**Records to process:**

import Literature.Topology.FourManifolds.SigmaBarTubeZoneAgreements
import Literature.Topology.FourManifolds.TubeFibreProfiles
import Literature.Topology.FourManifolds.PlumbingModelPiece
import Literature.Geometry.Manifold.ThreePiecePatching
import HarnessLib

/-!
# The first sheet of the tube of `Σ̄₂ ⊂ T⁴ # ℂℙ²bar`

Topic `Literature/Topology/FourManifolds` (fact seat of the Seiberg–Witten leaf
`Literature.Barriers.SmoothPoincare4.akhmedovPark2010_lemma8_invariants`; block 2 of
Akhmedov–Park's `X₁(m)`, A. Akhmedov, B. D. Park, Invent. Math. 181 (2010), §3).  Over the first
torus `T ∖ {x₂}` (the sheet `S₁ = T × {y₀}` of `T⁴` punctured at the resolved double point), the
tube of the genus-2 surface `Σ̄₂ ⊂ Z = T⁴ # ℂℙ²` is the map `ΦA : T × ℝ² → Z` given by three
formulas on three parameter zones:

* NECK zone `U_N = {0 < ‖a₂‖ < 2}` (quarter chart `a₂` at `x₂`): `jX (Nk (p, ṽ))`, the resolution
  neck piece (`ResolutionNeckPiece.lean`, fibre scale `k = c ϱ₀`);
* CAP zone `U_C = {‖a₃‖ < 3/4}` (quarter chart `a₃` at the blown-up double point `x₃`):
  `jP ((affineChart 0)⁻¹ (C (a₃ p, k₃ ṽ)))`, the blow-up cap in `ℂℙ²` (`BlowUpLineCapTube.lean`);
* FAR zone `U_F`: `jX (T₁ (p, vc (Ψ₁ p · cx ṽ)))`, the product tube with fibre turned and scaled
  by the multiplier `Ψ₁` (`TubeFibreProfiles.lean`),

`jX : X → Z`, `jP : ℂℙ² → Z` the two inclusions of the connected sum.  With all local data bound
by hypotheses (discharged in the instantiation file) we prove: the formulas agree on the overlaps
(`sheetOne_agreements`, from `SigmaBarTubeZoneAgreements.lean` and the exactness of `Ψ₁` near
`x₂`, `x₃`), hence `ΦA` equals each formula on its whole zone (`sheetOne_eqOn`); `ΦA` is smooth on
`(T ∖ {x₂}) × B(0, ρ₀)` (`contMDiffOn_sheetOne`); and each piece is injective on its zone with
open images and a smooth left inverse (`sheetOne_neck_piece`, `sheetOne_cap_piece`,
`sheetOne_far_piece`).  Everything is proved; no definitions.

## References

* A. Akhmedov, B. D. Park, Invent. Math. 181 (2010) 577–603 = arXiv:math/0701829, §3. [AkhmedovPark2010]
* J. M. Lee, *Introduction to Smooth Manifolds*, 2nd ed. (2013), Cor. 2.8, Prop. 5.2. [LeeSmoothManifolds2013]
-/

noncomputable section

open scoped Manifold ContDiff Topology ComplexConjugate
open Set Function Complex Metric
open Literature.Topology.FourManifolds.ToricBlowup
open Literature.Topology.FourManifolds.ComplexProjectiveSpace
open Literature.Geometry.Manifold
open Classical

namespace Literature.Topology.FourManifolds

namespace SheetOne

variable {F : Type} [TopologicalSpace F] [ChartedSpace (EuclideanSpace ℝ (Fin 2)) F]
  {X : Type} [TopologicalSpace X] [ChartedSpace (EuclideanSpace ℝ (Fin 4)) X]
  {Z : Type} [TopologicalSpace Z] [ChartedSpace (EuclideanSpace ℝ (Fin 4)) Z]
  {cx : EuclideanSpace ℝ (Fin 2) → ℂ} {vc : ℂ → EuclideanSpace ℝ (Fin 2)}
  -- the inclusions of the two summands
  {jX : X → Z} {AX : Set X} {jP : ComplexProjectivePlane → Z} {AP : Set ComplexProjectivePlane}
  -- the far piece
  {T : F × EuclideanSpace ℝ (Fin 2) → X} {Ψ : F → ℂ} {x₂ x₃ : F}
  {Θ : F × EuclideanSpace ℝ (Fin 2) → EuclideanSpace ℝ (Fin 2)} {UF : Set F} {ρ₀ ϱ₀ : ℝ}
  -- the neck piece
  {eF : OpenPartialHomeomorph F (EuclideanSpace ℝ (Fin 2))} {A : F → ℂ}
  {P : OpenPartialHomeomorph X (EuclideanSpace ℝ (Fin 4))} {c : ℝ}
  {N : ℂ × ℂ → ℂ × ℂ} {δN k : ℝ} {Nk : F × EuclideanSpace ℝ (Fin 2) → X} {UN : Set F}
  -- the cap piece
  {eF₃ : OpenPartialHomeomorph F (EuclideanSpace ℝ (Fin 2))} {A₃ : F → ℂ}
  {P₃ : OpenPartialHomeomorph X (EuclideanSpace ℝ (Fin 4))}
  {C : ℂ × ℂ → ℂ × ℂ} {k₃ : ℝ} {Ck : F × EuclideanSpace ℝ (Fin 2) → ComplexProjectivePlane}
  {UC : Set F} {D : ConnectedSumData 4 X ComplexProjectivePlane}
  -- the patched map
  {ΦA : F × EuclideanSpace ℝ (Fin 2) → Z}

variable (hcx : ∀ v, cx v = ⟨v 0, v 1⟩)
  (hvc : ∀ z, vc z = z.re • EuclideanSpace.single 0 (1 : ℝ) + z.im • EuclideanSpace.single 1 (1 : ℝ))
  (hjX : ContMDiffOn (𝓡 4) (𝓡 4) ∞ jX AX) (hjXi : InjOn jX AX)
  (hjXo : ∀ O, IsOpen O → O ⊆ AX → IsOpen (jX '' O))
  (hjP : ContMDiffOn (𝓡 4) (𝓡 4) ∞ jP AP) (hjPi : InjOn jP AP)
  (hjPo : ∀ O, IsOpen O → O ⊆ AP → IsOpen (jP '' O))
  -- far piece
  (hT : Manifold.IsSmoothEmbedding ((𝓡 2).prod (𝓡 2)) (𝓡 4) ∞ T) (hTo : IsOpen (range T))
  (hΨs : ContMDiffOn (𝓡 2) 𝓘(ℝ, ℂ) ∞ Ψ {p | p ≠ x₂}) (hΨ0 : ∀ p, p ≠ x₂ → p ≠ x₃ → Ψ p ≠ 0)
  (hΘ : ∀ q, Θ q = vc (Ψ q.1 * cx q.2))
  (hUF : IsOpen UF) (hUF₂ : ∀ p ∈ UF, p ≠ x₂ ∧ p ≠ x₃)
  (hFA : ∀ p ∈ UF, ∀ w : EuclideanSpace ℝ (Fin 2), T (p, Θ (p, w)) ∈ AX)
  (hρ₀ : 0 < ρ₀) (hϱ₀ : 0 < ϱ₀)
  -- neck piece (`ResolutionNeckPiece.lean` data with `k = c ϱ₀`)
  (heF : eF ∈ IsManifold.maximalAtlas (𝓡 2) ∞ F) (heFt : eF.target = univ)
  (hA : ∀ p, A p = cx (eF p))
  (hP : P ∈ IsManifold.maximalAtlas (𝓡 4) ∞ X) (hPt : P.target = univ)
  (hc : 0 < c)
  (hPT : ∀ p, p ∈ eF.source → ∀ v : EuclideanSpace ℝ (Fin 2),
    T (p, v) ∈ P.source ∧ toC2 (P (T (p, v))) = (A p, (c : ℂ) * cx v))
  (hδ : 0 < δN)
  (hN1 : ContDiffOn ℝ ∞ N {p : ℂ × ℂ | p.1 ≠ 0})
  (hN2 : ∀ v ρ : ℂ, 3 / 4 ≤ ‖v‖ → N (v, ρ) = (v, conj (((‖v‖⁻¹ : ℝ) : ℂ) * v) * ρ))
  (hN3 : ∀ v ρ : ℂ, ‖v‖ ≤ 1 / 4 → N (v, ρ) =
    ((((‖v‖⁻¹ : ℝ) : ℂ) * v) * ρ, conj (((‖v‖⁻¹ : ℝ) : ℂ) * v) * (((1 - ‖v‖ : ℝ)) : ℂ)))
  (hN4 : InjOn N {p : ℂ × ℂ | p.1 ≠ 0 ∧ ‖p.2‖ < δN})
  (hN5 : ∀ p : ℂ × ℂ, p.1 ≠ 0 → ‖p.2‖ < δN →
    ∃ L : (ℂ × ℂ) ≃L[ℝ] (ℂ × ℂ), HasStrictFDerivAt N (L : ℂ × ℂ →L[ℝ] ℂ × ℂ) p)
  (hN6 : ∀ p : ℂ × ℂ, p.1 ≠ 0 → ‖p.2‖ < δN → ‖(N p).2‖ < 1 ∧ (‖p.1‖ < 1 → ‖(N p).1‖ < 1))
  (hk : k = c * ϱ₀)
  (hNk : ∀ (p : F) (w : EuclideanSpace ℝ (Fin 2)),
    Nk (p, w) = P.symm (fromC2 (N (A p, (k : ℂ) * cx w))))
  (hUN : UN = {p | p ∈ eF.source ∧ A p ≠ 0 ∧ ‖A p‖ < 2})
  (hNA : ∀ p ∈ eF.source, A p ≠ 0 → ∀ w : EuclideanSpace ℝ (Fin 2), Nk (p, w) ∈ AX)
  (hΨN : ∀ p ∈ eF.source, A p ≠ 0 → ‖A p‖ < 2 →
    Ψ p = ((ϱ₀ : ℝ) : ℂ) * conj (((‖A p‖⁻¹ : ℝ) : ℂ) * A p))
  (hx₂ : x₂ ∈ eF.source ∧ A x₂ = 0)
  (hρN : ρ₀ * (c * ϱ₀) ≤ δN)
  -- cap piece
  (heF₃ : eF₃ ∈ IsManifold.maximalAtlas (𝓡 2) ∞ F) (heF₃t : eF₃.target = univ)
  (hA₃ : ∀ p, A₃ p = cx (eF₃ p))
  (hP₃T : ∀ p, p ∈ eF₃.source → ∀ v : EuclideanSpace ℝ (Fin 2),
    T (p, v) ∈ P₃.source ∧ toC2 (P₃ (T (p, v))) = (A₃ p, (c : ℂ) * cx v))
  (hC1 : ContDiffOn ℝ ∞ C {p : ℂ × ℂ | ‖p.1‖ < 3 / 4 ∧ ‖p.2‖ < 1 / 2})
  (hC4 : ∀ a ν : ℂ, 2 / 3 ≤ ‖a‖ → C (a, ν) = (ν, conj (((‖a‖⁻¹ : ℝ) : ℂ) * a) *
      (Real.sqrt (1 + ‖ν‖ ^ 2) / (1 - ‖a‖ * Real.sqrt (1 + ‖ν‖ ^ 2)) : ℝ)))
  (hC6 : InjOn C {p : ℂ × ℂ | ‖p.1‖ < 3 / 4 ∧ ‖p.2‖ < 1 / 2})
  (hC7 : ∀ p : ℂ × ℂ, ‖p.1‖ < 3 / 4 → ‖p.2‖ < 1 / 2 →
      ∃ L : (ℂ × ℂ) ≃L[ℝ] (ℂ × ℂ), HasStrictFDerivAt C (L : ℂ × ℂ →L[ℝ] ℂ × ℂ) p)
  (hk₃ : 0 < k₃) (hρC : k₃ * ρ₀ ≤ 1 / 2)
  (hCk : ∀ (p : F) (w : EuclideanSpace ℝ (Fin 2)), Ck (p, w) =
    (affineChart (n := 2) 0 : OpenPartialHomeomorph ComplexProjectivePlane
      (EuclideanSpace ℝ (Fin 4))).symm (fromC2 (C (A₃ p, ((k₃ : ℝ) : ℂ) * cx w))))
  (hUC : UC = {p | p ∈ eF₃.source ∧ ‖A₃ p‖ < 3 / 4})
  (hCA : ∀ q : F × EuclideanSpace ℝ (Fin 2), Ck q ∈ AP)
  (hΨC : ∀ p ∈ eF₃.source, ‖A₃ p‖ < 4 / 5 → Ψ p = ((k₃ / c : ℝ) : ℂ) * A₃ p)
  (hDe₁ : D.e₁ = P₃)
  (hDe₂ : D.e₂ = (affineChart (n := 2) 2 : OpenPartialHomeomorph ComplexProjectivePlane (EuclideanSpace ℝ (Fin 4))))
  (hglue : ∀ x ∈ D.Φ.source, jX x = jP (D.Φ x))
  (hx₃ : x₃ ∈ eF₃.source ∧ A₃ x₃ = 0)
  -- zone relations
  (hNC : ∀ p ∈ UN, p ∉ UC)
  (hFN : ∀ p ∈ UF, p ∈ UN → 3 / 4 ≤ ‖A p‖)
  (hFC : ∀ p ∈ UF, p ∈ UC → 2 / 3 ≤ ‖A₃ p‖)
  (hcover : ∀ p, p ≠ x₂ → p ∈ UN ∨ p ∈ UC ∨ p ∈ UF)
  -- the patched map
  (hΦA : ∀ q, ΦA q = if q.1 ∈ UN then jX (Nk q) else if q.1 ∈ UC then jP (Ck q)
    else jX (T (q.1, Θ q)))

/-! ### §1 Elementary consequences of the hypotheses -/

omit [ChartedSpace (EuclideanSpace ℝ (Fin 2)) F] in
include hcx hA hUN in
/-- The neck zone is open. [folklore] -/
theorem isOpen_UN : IsOpen UN := by
  rw [hUN]
  have hAc : ContinuousOn A eF.source := by
    have : A = cx ∘ eF := funext hA
    rw [this]; exact (NeckPiece.contMDiff_cx hcx).continuous.comp_continuousOn eF.continuousOn
  have h1 : IsOpen (eF.source ∩ A ⁻¹' ({0}ᶜ ∩ ball (0 : ℂ) 2)) :=
    hAc.isOpen_inter_preimage eF.open_source (isOpen_compl_singleton.inter isOpen_ball)
  have heq : {p | p ∈ eF.source ∧ A p ≠ 0 ∧ ‖A p‖ < 2} = eF.source ∩ A ⁻¹' ({0}ᶜ ∩ ball (0 : ℂ) 2) := by
    ext p
    simp only [mem_setOf_eq, mem_inter_iff, mem_preimage, mem_compl_iff, mem_singleton_iff,
      mem_ball_zero_iff]
  rw [heq]; exact h1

**Try it:**
Reproduce every line in the data that has the word "ChartedSpace" in it.

**Result of the exercise:**
variable {F : Type} [TopologicalSpace F] [ChartedSpace (EuclideanSpace ℝ (Fin 2)) F]
  {X : Type} [TopologicalSpace X] [ChartedSpace (EuclideanSpace ℝ (Fin 4)) X]
  {Z : Type} [TopologicalSpace Z] [ChartedSpace (EuclideanSpace ℝ (Fin 4)) Z]
omit [ChartedSpace (EuclideanSpace ℝ (Fin 2)) F] in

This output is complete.